Chemists trying to produce new and more effective antibiotics have made a surprising discovery; a protein that attaches itself to RNA, making it possible for a certain antibiotic to fight bacterial infection, is remarkably similar to a class of proteins that bind to DNA.

The proteins have the same general shape, and they use a similar method to bind to RNA and DNA. Those similarities came as a surprise because the proteins have completely different functions, and they attach to different structures -- the double-stranded, ladder-like DNA, and the single-stranded RNA.

"You don't expect RNA-binding proteins to look like DNA-binding proteins because the structures in DNA and RNA are quite different," said David Draper, a Johns Hopkins University chemist who is heading the research team that made the discovery.

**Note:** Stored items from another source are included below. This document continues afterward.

import Literature.NumberTheory.EllipticCurves.TwoIsogenySelmerGroupShaParity
import Literature.NumberTheory.EllipticCurves.TwoIsogenyTorsorImage
import Literature.NumberTheory.EllipticCurves.TwoIsogenyDualKernel
import Literature.NumberTheory.EllipticCurves.CasselsTateIsogenyParity
import Literature.NumberTheory.EllipticCurves.IsogenyDualProofs
import Literature.NumberTheory.EllipticCurves.ShaIsogenyProofs
import Literature.NumberTheory.EllipticCurves.IsogenyPairParity
import Literature.NumberTheory.EllipticCurves.ZpCorankStable
import Literature.GroupTheory.FiniteAbelian.IsogenyPairParityFinite
import Literature.NumberTheory.EllipticCurves.CasselsTatePairingFunctorial
import HarnessLib

/-!
# Cassels' parity formula for the `2`-isogeny from a functorial Cassels–Tate pairing
# (Dokchitser–Dokchitser 2011, Thm. 30; Cassels 1965; Milne, *ADT*, I.6.9, 6.10(a), 6.13(a))

The tree's named fact `cassels_selmerCorank_two_parity` — for `E = E_{a,b} : y² = x³ + ax² + bx` over `ℚ`,
`(-1)^{corank Sel_{2^∞}(E/ℚ)} = (-1)^{dim S + dim S'}` — is reduced in `TwoIsogenySelmerGroupShaParity.lean`
(`cassels_selmerCorank_two_parity_iff_sha_parity`) to a statement about `Ш` alone, and the two factors
there are kernels of `Ш` along the explicit `2`-isogenies (`natCard_sha_inf_range_twoIsogenyTorsorHom_eq`).
This file closes the remaining gap *from the Cassels–Tate pairing*: granted, for the pair
`φ₀ : V₀ → E` (explicit `2`-isogeny of the half-model `V₀ ≅ E'`) and its dual `φ̂₀ : E → V₀`, bi-additive
alternating pairings on `Ш(V₀)` and `Ш(E)` with kernels in the divisible subgroups and ADJOINT
(`⟨φ₀ x, y⟩_E = ⟨x, φ̂₀ y⟩_{V₀}`: Milne, *ADT*, I, Rem. 6.10(a), with `E^t = E`, `φ^t = φ̂` for elliptic
curves), Cassels' parity formula holds. The inputs are assembled from

* `CasselsTateIsogenyParity.exists_natCard_ker_shaMap_even_shaCorank` (the `Ш`-part: `corank Ш(E)[2^∞] +
  dim ker Ш(φ₀) + dim ker Ш(φ̂₀)` even, from the abstract isogeny-pair parity `habs`),
* `TwoIsogenyDualKernel.ker_shaMap_eq_of_comp_twoIsogeny` (`ker Ш(φ̂₀) = ker Ш(φ_E)`),
* `TwoIsogenyTorsorImage.natCard_sha_inf_range_twoIsogenyTorsorHom_eq`, and the reduction
  `cassels_selmerCorank_two_parity_iff_sha_parity`.

Main statements:

* `exists_natCard_sha_inf_range_even_shaCorank` — for any `V` in two-torsion normal form over a number
  field: `#(Ш(V) ∩ im Ξ_V) = 2^m`, `#(Ш(V') ∩ im Ξ_{V'}) = 2^n`, `corank Ш(V')[2^∞] + m + n` even, granted
  adjoint Cassels–Tate data for `(φ_V, φ̂_V)` and the abstract parity.
* `cassels_selmerCorank_two_parity_of_casselsTate_functorial` — **Cassels' parity formula over `ℚ` from
  a functorial Cassels–Tate family** (the body of the named fact-to-be `casselsTate_pairing_functorial`:
  alternating, kernel = divisible subgroup, `⟨φ x, y⟩_{W'} = ⟨x, φ̂ y⟩_W` for every isogeny with dual
  `φ̂ φ = deg φ`) and the abstract parity; `isogenyPairParity` discharges the latter from the tree
  (`IsogenyPairParity`, `IsogenyPairParityFinite`, `ZpCorankStable`), giving the primed version
  `cassels_selmerCorank_two_parity_of_casselsTate_functorial'` whose ONLY hypothesis is the pairing family.

## References

* T. Dokchitser, V. Dokchitser, Root numbers and parity of ranks of elliptic curves, J. reine angew.
  Math. 658 (2011), 39–64, Thm. 30 ("Cassels' formula") = arXiv:0906.1815 Thm. 30.
  [DokchitserDokchitser2011Crelle]
* J. W. S. Cassels, Arithmetic on curves of genus 1. VIII, J. reine angew. Math. 217 (1965), 180–199.
  [Cassels1965ArithmeticVIII]
* J. S. Milne, *Arithmetic Duality Theorems*, 2nd ed. (2006), I, Prop. 6.9, Rem. 6.10(a), Thm. 6.13(a).
  [MilneADT2006]
* J. H. Silverman, *The Arithmetic of Elliptic Curves*, 2nd ed. (2009), III.6.1, X.4.2(a), X.4.9, X.4.14.
  [SilvermanAEC2009]

## Design

Theorems only; no named fact is introduced here: the Cassels–Tate data enter as hypotheses (pairings and
their adjointness, or the functorial-family body over `ℚ`), and the group theory as the hypothesis `habs`
(= the conclusion shape of `exists_natCard_ker_even_zpCorank_of_adjoint`, with `Ш ⊆ H¹` in the universe
`u` of `K` and the values `ℚ/ℤ` in `Type`).
-/

noncomputable section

Draper's team discovered that the RNA- and DNA-binding proteins have the same shape, a configuration of three coils called alpha helices. Not only do they have the same shape, the proteins attach to RNA and DNA at precisely the same points along one of their coils.

A scientific paper detailing the findings was published in the January issue of a British science journal, Nature Structural Biology.

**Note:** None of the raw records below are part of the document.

import Literature.MathematicalPhysics.StatisticalMechanics.MonomerDimerZeros
import Mathlib.Analysis.Complex.Polynomial.Basic
import Mathlib.Analysis.Complex.Polynomial.GaussLucas
import Mathlib.Algebra.Polynomial.Splits
import HarnessLib

/-!
# Heilmann–Lieb ratio bounds from zero-freeness alone (capacity partition functions at complex
# activity; Salmhofer–Seiler, CMP 139 (1991), Thm. 3.6 / Thm. 3.8, and the U(N) model)

A further file of the Salmhofer–Seiler series (`MonomerDimerZeros`, `CapacityPartitionFunctionConnectedness`,
`NJLMassAnalyticity`, …).  `MonomerDimerZeros` proves, for the capacity partition functions
`Z(c) = [∏_x σ_x^{c_x}] ∏_x F_x(σ_x) ∏_b B_b(σ_{s b} σ_{t b})` of a complex spin system with
EXPONENTIAL site data `F_z = e^{a_z σ_z}` and EXPONENTIAL bond data `B_b = e^{w_b σσ'}`, `w_b ≥ 0`
(the monomer–dimer / NJL case), Heilmann–Lieb's theorem in the form Salmhofer–Seiler use it
(Thm. 3.6 and the volume-independent bounds behind Thm. 3.8 / the Erratum to Thm. 3.11):
`Z(c) ≠ 0` for `Re a_x > 0`, together with the RATIO BOUNDS `‖Z(c - δ_z)/Z(c)‖ ≤ c_z / Re a_z`
(`MonomerDimer.heilmannLieb`, `norm_Z_div_Z_le_of_re`), both by the Heilmann–Lieb vertex recursion,
which exists only for exponential bond data.

For the `U(N)` lattice gauge theory at `β = 0` the bond data are NOT exponential
(`B(t) = ∑_{n ≤ N} (N-n)!/(N! n!) tⁿ`, Salmhofer–Seiler (2.16)–(2.23), (4.27)); Salmhofer–Seiler
therefore state the `U(N)` condensate bound (4.44) only conditionally («Assuming that clustering
holds for `m > 0` also in the `U(N)`-model», Remark 4.10 (3), p. 423).  The zero-freeness input for
`U(N)` exists in print in another guise — the `β = 0` `U(N)` partition function on a finite graph is
`i^{N|V|} M_{N,G}(-im)` with `M_{d,G}` the `d`-matching polynomial of Hall–Puder–Sawin, which is
real-rooted [HallPuderSawin2018, §2.2 and §5.2], and whose multivariate version is stable
[Amini2019, Thm. 3.7] (cell memo `run/shared/lean/pub/pub-ymgap/qcd-lit/Y3-INPUTS-INPRINT.md` §30;
nothing of this is asserted in the present file).  What THIS file proves is the purely algebraic
hinge that makes such a zero-freeness statement usable by the rest of the series: **for ARBITRARY
bond Taylor data, the Heilmann–Lieb ratio bounds follow from zero-freeness in the single activity
`a_z` alone**, because lowering the capacity at `z` is differentiation in `a_z`:

* `siteActivityPoly D s t f g c z ∈ ℂ[X]` — `Z(c)` as a polynomial in the activity at `z`, the other
  data frozen (`eval_siteActivityPoly`: its value at `w` is `Z(c)` with the site data at `z` replaced by
  `e^{w σ_z}`; `natDegree_siteActivityPoly_le`: degree `≤ c_z`);
* **`eval_derivative_siteActivityPoly`**: its derivative evaluates to `Z(c - δ_z)` (`z ∈ supp c`);
* **`norm_Z_sub_single_div_Z_le_of_zeroFree`**: if `Z(c) ≠ 0` whenever `ε Re a_z > 0` (`ε = ±1`,
  everything else frozen), then at the actual activity, `ε Re a_z > 0`,
  `‖Z(c - δ_z)/Z(c)‖ ≤ c_z / (ε Re a_z)` and `ε Re (Z(c - δ_z)/Z(c)) ≥ 0`
  (`re_Z_sub_single_div_Z_nonneg_of_zeroFree`) — proof: the roots `r` of the activity polynomial have
  `ε Re r ≤ 0` (`re_root_nonpos_of_zeroFree`), and `Z(c-δ_z)/Z(c) = ∑_r (a_z - r)⁻¹`
  (Mathlib's `Polynomial.Splits.eval_derivative_div_eval_of_ne_zero`), each term of modulus
  `≤ (ε Re a_z)⁻¹`;
* **`Z_sub_single_ne_zero_of_zeroFree`** (Gauss–Lucas, Mathlib's
  `Polynomial.rootSet_derivative_subset_convexHull_rootSet`): zero-freeness on the half-plane
  propagates from capacity `c` to `c - δ_z`, unless `Z(c - δ_z)` vanishes identically in `a_z`.

These are exactly the two outputs of `MonomerDimer.heilmannLieb` that the downstream files consume,
now available for any bond data once `Z ≠ 0` on `{ε Re a_x > 0}` is known (for exponential bond data
`MonomerDimer.Z_ne_zero_of_re_pos` supplies it, so nothing here is circular or conditional on a fact).

Honest framing: finite polynomial algebra over `ℂ`; no statement about the `U(N)` model, `β > 0`,
the continuum or the summit's `QCD` conjunct is made; the `U(N)` zero-freeness is NOT asserted here.

## References

* M. Salmhofer, E. Seiler, *Proof of chiral symmetry breaking in strongly coupled lattice gauge
  theory*, Commun. Math. Phys. 139 (1991) 395–432: Thm. 3.6, (3.28), Thm. 3.8, Remark 4.10 (3);
  Erratum ibid. 146 (1992) 637–638, (5). [SalmhoferSeiler1991] [SalmhoferSeiler1992Erratum]
* O. J. Heilmann, E. H. Lieb, *Theory of monomer–dimer systems*, Commun. Math. Phys. 25 (1972)
  190–232: Thm. 4.6, Lemma 4.7 (the ratio bounds). [HeilmannLieb1972]
* C. Hall, D. Puder, W. F. Sawin, *Ramanujan coverings of graphs*, Adv. Math. 323 (2018) 367–410,
  §2.2 (the `d`-matching polynomial, real-rootedness), §5.2 (`Γ = U(d)`). [HallPuderSawin2018]
* N. Amini, *Stable multivariate generalizations of matching polynomials*, arXiv:1905.02264,
  Thm. 3.7. [Amini2019]
-/

noncomputable section

open MvPolynomial Finset

namespace Literature.MathematicalPhysics.StatisticalMechanics

namespace MonomerDimer

variable {V β : Type*}

/-! ### Exponential site data -/

/-- The Taylor data `a^j / j!` of `e^{a σ}`: the site factor of a monomer activity `a`.
[cite: SalmhoferSeiler1991, (3.5) and Def. 3.3(1)] -/
def expData (a : ℂ) : ℕ → ℂ := fun j => a ^ j / (Nat.factorial j : ℂ)

/-- `a^j/j!` are exponential Taylor data. [cite: SalmhoferSeiler1991, (3.5)] -/
theorem isExpData_expData (a : ℂ) : IsExpData a (expData a) := by
  refine ⟨by simp [expData], fun j => ?_⟩
  have hj : ((Nat.factorial j : ℕ) : ℂ) ≠ 0 := by exact_mod_cast (Nat.factorial_pos j).ne'
  have hj1 : ((j : ℂ) + 1) ≠ 0 := by exact_mod_cast (Nat.succ_ne_zero j)
  show ((j : ℂ) + 1) * (a ^ (j + 1) / ((j + 1).factorial : ℂ)) = a * (a ^ j / (j.factorial : ℂ))
  rw [Nat.factorial_succ, Nat.cast_mul, pow_succ]
  push_cast
  field_simp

The discovery suggests that the RNA-binding protein, called L11, could be an ancient, ancestral form of other proteins that bind to DNA and are crucial to an embryo's development, turning on and off various genes needed to form specific anatomical features.

L11 has existed for at least 2 billion years, since the time when higher organisms began to diverge from bacteria. By comparison, the similar DNA- binding proteins, called homeodomain proteins, first emerged only about 400 million years ago, Draper said.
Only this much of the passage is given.